▼▼▼
import Literature.Probability.Percolation.SiteEmbDomainCrossing
import Literature.Probability.LatticeModels.ProdBernoulliThinning
import Literature.Probability.Percolation.UnionJack
import HarnessLib

/-!
# Flip pairing for the type-II pivotal mass — stub `stub_flipPairing` (C1) of line `registered`

Crux stmt-CriticalPhenomena-4559 `UnionJackBeffara.MixedInterpolation`, line `registered`
(skeleton `Cruxes/MixedInterpolation/Lines/birth.lean`, lead's reshape of cycle 1: the former stub C
`stub_labelFlipBalance` = C1 `stub_flipPairing` (this file, exact) + C2 `stub_oneMeasureLabelBalance`).
Beffara 2008 §5.2: the global colour flip maps `P_{1/2,q}` to `P_{1/2,1-q}`; on events it carries
"`v` pivotal for `S`" to "`v` pivotal for the flip-dual event `{ω | ωᶜ ∉ S}`".  Hence the summand of
`M₂(1-q, R, δ)` is, EXACTLY, the `P_q`-probability that the type-II centre is pivotal for the flip-dual
of the crude crossing (no closed crossing from arc 0 to arc 2) — the comparison asked by stub C is a
comparison under ONE measure of pivotality for the crossing and for its dual ("how much
`P[v ∈ Piv(U_{Ω,A,B,C,D})]` depends on the location of `A, B, C, D`").
-/

noncomputable section

namespace Summit.CriticalPhenomena.CardyFormulaZ2.Cruxes.MixedInterpolation.Registered

open Set MeasureTheory
open Literature.Probability.LatticeModels Literature.Probability.Percolation
open Literature.Barriers.CriticalPhenomena

/-- **Colour flip on the law** (Beffara 2008 §5.2 "flipping the state of all vertices"): the image of
`P_{1/2,q} = prodBernoulli (mixedParam q)` under complementation `ω ↦ ωᶜ` is `P_{1/2,1-q}`
(`prodBernoulli_map_compl` + `symm_mixedParam`). [cite: Beffara2008Universal, §5.2] -/
theorem flip_prodBernoulli_map_compl (q : unitInterval) :
    (prodBernoulli (mixedParam q)).map compl = prodBernoulli (mixedParam (unitInterval.symm q)) := by
  rw [prodBernoulli_map_compl]
  congr 1
  funext v
  exact symm_mixedParam q v

/-- Applied form: `P_{1-q}(S) = P_q({ω | ωᶜ ∈ S})` for every event `S` (complementation is a
measurable involution, so no measurability of `S` is needed). [cite: Beffara2008Universal, §5.2] -/
theorem flip_prodBernoulli_real (q : unitInterval) (S : Set (Set MixedSite)) :
    (prodBernoulli (mixedParam (unitInterval.symm q))).real S =
      (prodBernoulli (mixedParam q)).real (compl ⁻¹' S) := by
  have e : (MeasurableEquiv.ofInvolutive compl compl_involutive
      (measurable_set_iff.2 fun i => (measurable_set_mem i).not) : Set MixedSite → Set MixedSite) = compl := rfl
  rw [measureReal_def, measureReal_def, ← flip_prodBernoulli_map_compl q, ← e, MeasurableEquiv.map_apply]

/-- The flip carries "`v` pivotal for `S`" (Beffara Def. 17: `S` holds with `v` opened and fails with `v`
closed) to "`v` pivotal for the flip-dual event `{ω | ωᶜ ∉ S}`" . [cite: Beffara2008Universal, §5.2 Def. 17] -/
theorem compl_preimage_pivotal {V : Type*} (S : Set (Set V)) (v : V) :
    compl ⁻¹' {ω : Set V | insert v ω ∈ S ∧ ω \ {v} ∉ S} =
      {ω | insert v ω ∈ {ω' : Set V | ω'ᶜ ∉ S} ∧ ω \ {v} ∉ {ω' : Set V | ω'ᶜ ∉ S}} := by
  ext ω
  simp only [Set.mem_preimage, Set.mem_setOf_eq, not_not]
  have h1 : insert v ωᶜ = (ω \ {v})ᶜ := by
    ext x; simp [or_iff_not_imp_left, and_comm]
  have h2 : ωᶜ \ {v} = (insert v ω)ᶜ := by
    ext x; simp [not_or, and_comm]
  rw [h1, h2]
  exact and_comm

/-- **Flip pairing (termwise, exact).** For every `q`, event `S` and site `v`: the `P_{1-q}`-probability
that `v` is pivotal for `S` equals the `P_q`-probability that `v` is pivotal for the flip-dual event
`{ω | ωᶜ ∉ S}`. For `S = cross_δ(R)` the flip-dual is "no closed `G_s`-crossing of `R` from arc 0 to
arc 2 at mesh `δ`". [cite: Beffara2008Universal, §5.2] -/
theorem flip_real_pivotal (q : unitInterval) (S : Set (Set MixedSite)) (v : MixedSite) :
    (prodBernoulli (mixedParam (unitInterval.symm q))).real {ω | insert v ω ∈ S ∧ ω \ {v} ∉ S} =
      (prodBernoulli (mixedParam q)).real
        {ω | insert v ω ∈ {ω' : Set MixedSite | ω'ᶜ ∉ S} ∧ ω \ {v} ∉ {ω' : Set MixedSite | ω'ᶜ ∉ S}} := by
  rw [flip_prodBernoulli_real, compl_preimage_pivotal]

/-- **Stub C1 of line `registered` (`stub_flipPairing`, registered signature verbatim): Beffara's
colour-flip pairing for the crude crossing of a conformal rectangle.**  For every `q`, `R`, `δ`, `f`,
the `P_{1/2,1-q}`-probability that the centre `inr f` is pivotal for
`cross_δ(R) = siteEmbDomainCrossing unionJackGraph unionJackEmbed R.carrier δ (R.arc 0) (R.arc 2)` equals
the `P_{1/2,q}`-probability that `inr f` is pivotal for the flip-dual event `{ω | ωᶜ ∉ cross_δ(R)}`
(an instance of `flip_real_pivotal`). [cite: Beffara2008Universal, §5.2] -/
theorem stub_flipPairing :
    ∀ (q : unitInterval) (R : Literature.Probability.RandomPlanarGeometry.ConformalRectangle) (δ : ℝ) (f : ℤ × ℤ),
      (prodBernoulli (mixedParam (unitInterval.symm q))).real
          {ω | insert (Sum.inr f) ω ∈
                siteEmbDomainCrossing unionJackGraph unionJackEmbed R.carrier δ (R.arc 0) (R.arc 2) ∧
              ω \ {Sum.inr f} ∉
                siteEmbDomainCrossing unionJackGraph unionJackEmbed R.carrier δ (R.arc 0) (R.arc 2)} =
        (prodBernoulli (mixedParam q)).real
          {ω | insert (Sum.inr f) ω ∈
                {ω' : Set Literature.Barriers.CriticalPhenomena.MixedSite |
                  ω'ᶜ ∉ siteEmbDomainCrossing unionJackGraph unionJackEmbed R.carrier δ (R.arc 0) (R.arc 2)} ∧
              ω \ {Sum.inr f} ∉
                {ω' : Set Literature.Barriers.CriticalPhenomena.MixedSite |
                  ω'ᶜ ∉ siteEmbDomainCrossing unionJackGraph unionJackEmbed R.carrier δ (R.arc 0) (R.arc 2)}} :=
  fun q _ _ f => flip_real_pivotal q _ (Sum.inr f)

end Summit.CriticalPhenomena.CardyFormulaZ2.Cruxes.MixedInterpolation.Registered

end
▲▲▲
In full, transcribe each entry of the material exactly.

OUTPUT
import Literature.Probability.Percolation.SiteEmbDomainCrossing
import Literature.Probability.LatticeModels.ProdBernoulliThinning
import Literature.Probability.Percolation.UnionJack
import HarnessLib

/-!
# Flip pairing for the type-II pivotal mass — stub `stub_flipPairing` (C1) of line `registered`

Crux stmt-CriticalPhenomena-4559 `UnionJackBeffara.MixedInterpolation`, line `registered`
(skeleton `Cruxes/MixedInterpolation/Lines/birth.lean`, lead's reshape of cycle 1: the former stub C
`stub_labelFlipBalance` = C1 `stub_flipPairing` (this file, exact) + C2 `stub_oneMeasureLabelBalance`).
Beffara 2008 §5.2: the global colour flip maps `P_{1/2,q}` to `P_{1/2,1-q}`; on events it carries
"`v` pivotal for `S`" to "`v` pivotal for the flip-dual event `{ω | ωᶜ ∉ S}`".  Hence the summand of
`M₂(1-q, R, δ)` is, EXACTLY, the `P_q`-probability that the type-II centre is pivotal for the flip-dual
of the crude crossing (no closed crossing from arc 0 to arc 2) — the comparison asked by stub C is a
comparison under ONE measure of pivotality for the crossing and for its dual ("how much
`P[v ∈ Piv(U_{Ω,A,B,C,D})]` depends on the location of `A, B, C, D`").
-/

noncomputable section

namespace Summit.CriticalPhenomena.CardyFormulaZ2.Cruxes.MixedInterpolation.Registered

open Set MeasureTheory
open Literature.Probability.LatticeModels Literature.Probability.Percolation
open Literature.Barriers.CriticalPhenomena

/-- **Colour flip on the law** (Beffara 2008 §5.2 "flipping the state of all vertices"): the image of
`P_{1/2,q} = prodBernoulli (mixedParam q)` under complementation `ω ↦ ωᶜ` is `P_{1/2,1-q}`
(`prodBernoulli_map_compl` + `symm_mixedParam`). [cite: Beffara2008Universal, §5.2] -/
theorem flip_prodBernoulli_map_compl (q : unitInterval) :
    (prodBernoulli (mixedParam q)).map compl = prodBernoulli (mixedParam (unitInterval.symm q)) := by
  rw [prodBernoulli_map_compl]
  congr 1
  funext v
  exact symm_mixedParam q v

/-- Applied form: `P_{1-q}(S) = P_q({ω | ωᶜ ∈ S})` for every event `S` (complementation is a
measurable involution, so no measurability of `S` is needed). [cite: Beffara2008Universal, §5.2] -/
theorem flip_prodBernoulli_real (q : unitInterval) (S : Set (Set MixedSite)) :
    (prodBernoulli (mixedParam (unitInterval.symm q))).real S =
      (prodBernoulli (mixedParam q)).real (compl ⁻¹' S) := by
  have e : (MeasurableEquiv.ofInvolutive compl compl_involutive
      (measurable_set_iff.2 fun i => (measurable_set_mem i).not) : Set MixedSite → Set MixedSite) = compl := rfl
  rw [measureReal_def, measureReal_def, ← flip_prodBernoulli_map_compl q, ← e, MeasurableEquiv.map_apply]

/-- The flip carries "`v` pivotal for `S`" (Beffara Def. 17: `S` holds with `v` opened and fails with `v`
closed) to "`v` pivotal for the flip-dual event `{ω | ωᶜ ∉ S}`" . [cite: Beffara2008Universal, §5.2 Def. 17] -/
theorem compl_preimage_pivotal {V : Type*} (S : Set (Set V)) (v : V) :
    compl ⁻¹' {ω : Set V | insert v ω ∈ S ∧ ω \ {v} ∉ S} =
      {ω | insert v ω ∈ {ω' : Set V | ω'ᶜ ∉ S} ∧ ω \ {v} ∉ {ω' : Set V | ω'ᶜ ∉ S}} := by
  ext ω
  simp only [Set.mem_preimage, Set.mem_setOf_eq, not_not]
  have h1 : insert v ωᶜ = (ω \ {v})ᶜ := by
    ext x; simp [or_iff_not_imp_left, and_comm]
  have h2 : ωᶜ \ {v} = (insert v ω)ᶜ := by
    ext x; simp [not_or, and_comm]
  rw [h1, h2]
  exact and_comm

/-- **Flip pairing (termwise, exact).** For every `q`, event `S` and site `v`: the `P_{1-q}`-probability
that `v` is pivotal for `S` equals the `P_q`-probability that `v` is pivotal for the flip-dual event
`{ω | ωᶜ ∉ S}`. For `S = cross_δ(R)` the flip-dual is "no closed `G_s`-crossing of `R` from arc 0 to
arc 2 at mesh `δ`". [cite: Beffara2008Universal, §5.2] -/
theorem flip_real_pivotal (q : unitInterval) (S : Set (Set MixedSite)) (v : MixedSite) :
    (prodBernoulli (mixedParam (unitInterval.symm q))).real {ω | insert v ω ∈ S ∧ ω \ {v} ∉ S} =
      (prodBernoulli (mixedParam q)).real
        {ω | insert v ω ∈ {ω' : Set MixedSite | ω'ᶜ ∉ S} ∧ ω \ {v} ∉ {ω' : Set MixedSite | ω'ᶜ ∉ S}} := by
  rw [flip_prodBernoulli_real, compl_preimage_pivotal]

/-- **Stub C1 of line `registered` (`stub_flipPairing`, registered signature verbatim): Beffara's
colour-flip pairing for the crude crossing of a conformal rectangle.**  For every `q`, `R`, `δ`, `f`,
the `P_{1/2,1-q}`-probability that the centre `inr f` is pivotal for
`cross_δ(R) = siteEmbDomainCrossing unionJackGraph unionJackEmbed R.carrier δ (R.arc 0) (R.arc 2)` equals
the `P_{1/2,q}`-probability that `inr f` is pivotal for the flip-dual event `{ω | ωᶜ ∉ cross_δ(R)}`
(an instance of `flip_real_pivotal`). [cite: Beffara2008Universal, §5.2] -/
theorem stub_flipPairing :
    ∀ (q : unitInterval) (R : Literature.Probability.RandomPlanarGeometry.ConformalRectangle) (δ : ℝ) (f : ℤ × ℤ),
      (prodBernoulli (mixedParam (unitInterval.symm q))).real
          {ω | insert (Sum.inr f) ω ∈
                siteEmbDomainCrossing unionJackGraph unionJackEmbed R.carrier δ (R.arc 0) (R.arc 2) ∧
              ω \ {Sum.inr f} ∉
                siteEmbDomainCrossing unionJackGraph unionJackEmbed R.carrier δ (R.arc 0) (R.arc 2)} =
        (prodBernoulli (mixedParam q)).real
          {ω | insert (Sum.inr f) ω ∈
                {ω' : Set Literature.Barriers.CriticalPhenomena.MixedSite |
                  ω'ᶜ ∉ siteEmbDomainCrossing unionJackGraph unionJackEmbed R.carrier δ (R.arc 0) (R.arc 2)} ∧
              ω \ {Sum.inr f} ∉
                {ω' : Set Literature.Barriers.CriticalPhenomena.MixedSite |
                  ω'ᶜ ∉ siteEmbDomainCrossing unionJackGraph unionJackEmbed R.carrier δ (R.arc 0) (R.arc 2)}} :=
  fun q _ _ f => flip_real_pivotal q _ (Sum.inr f)

end Summit.CriticalPhenomena.CardyFormulaZ2.Cruxes.MixedInterpolation.Registered

end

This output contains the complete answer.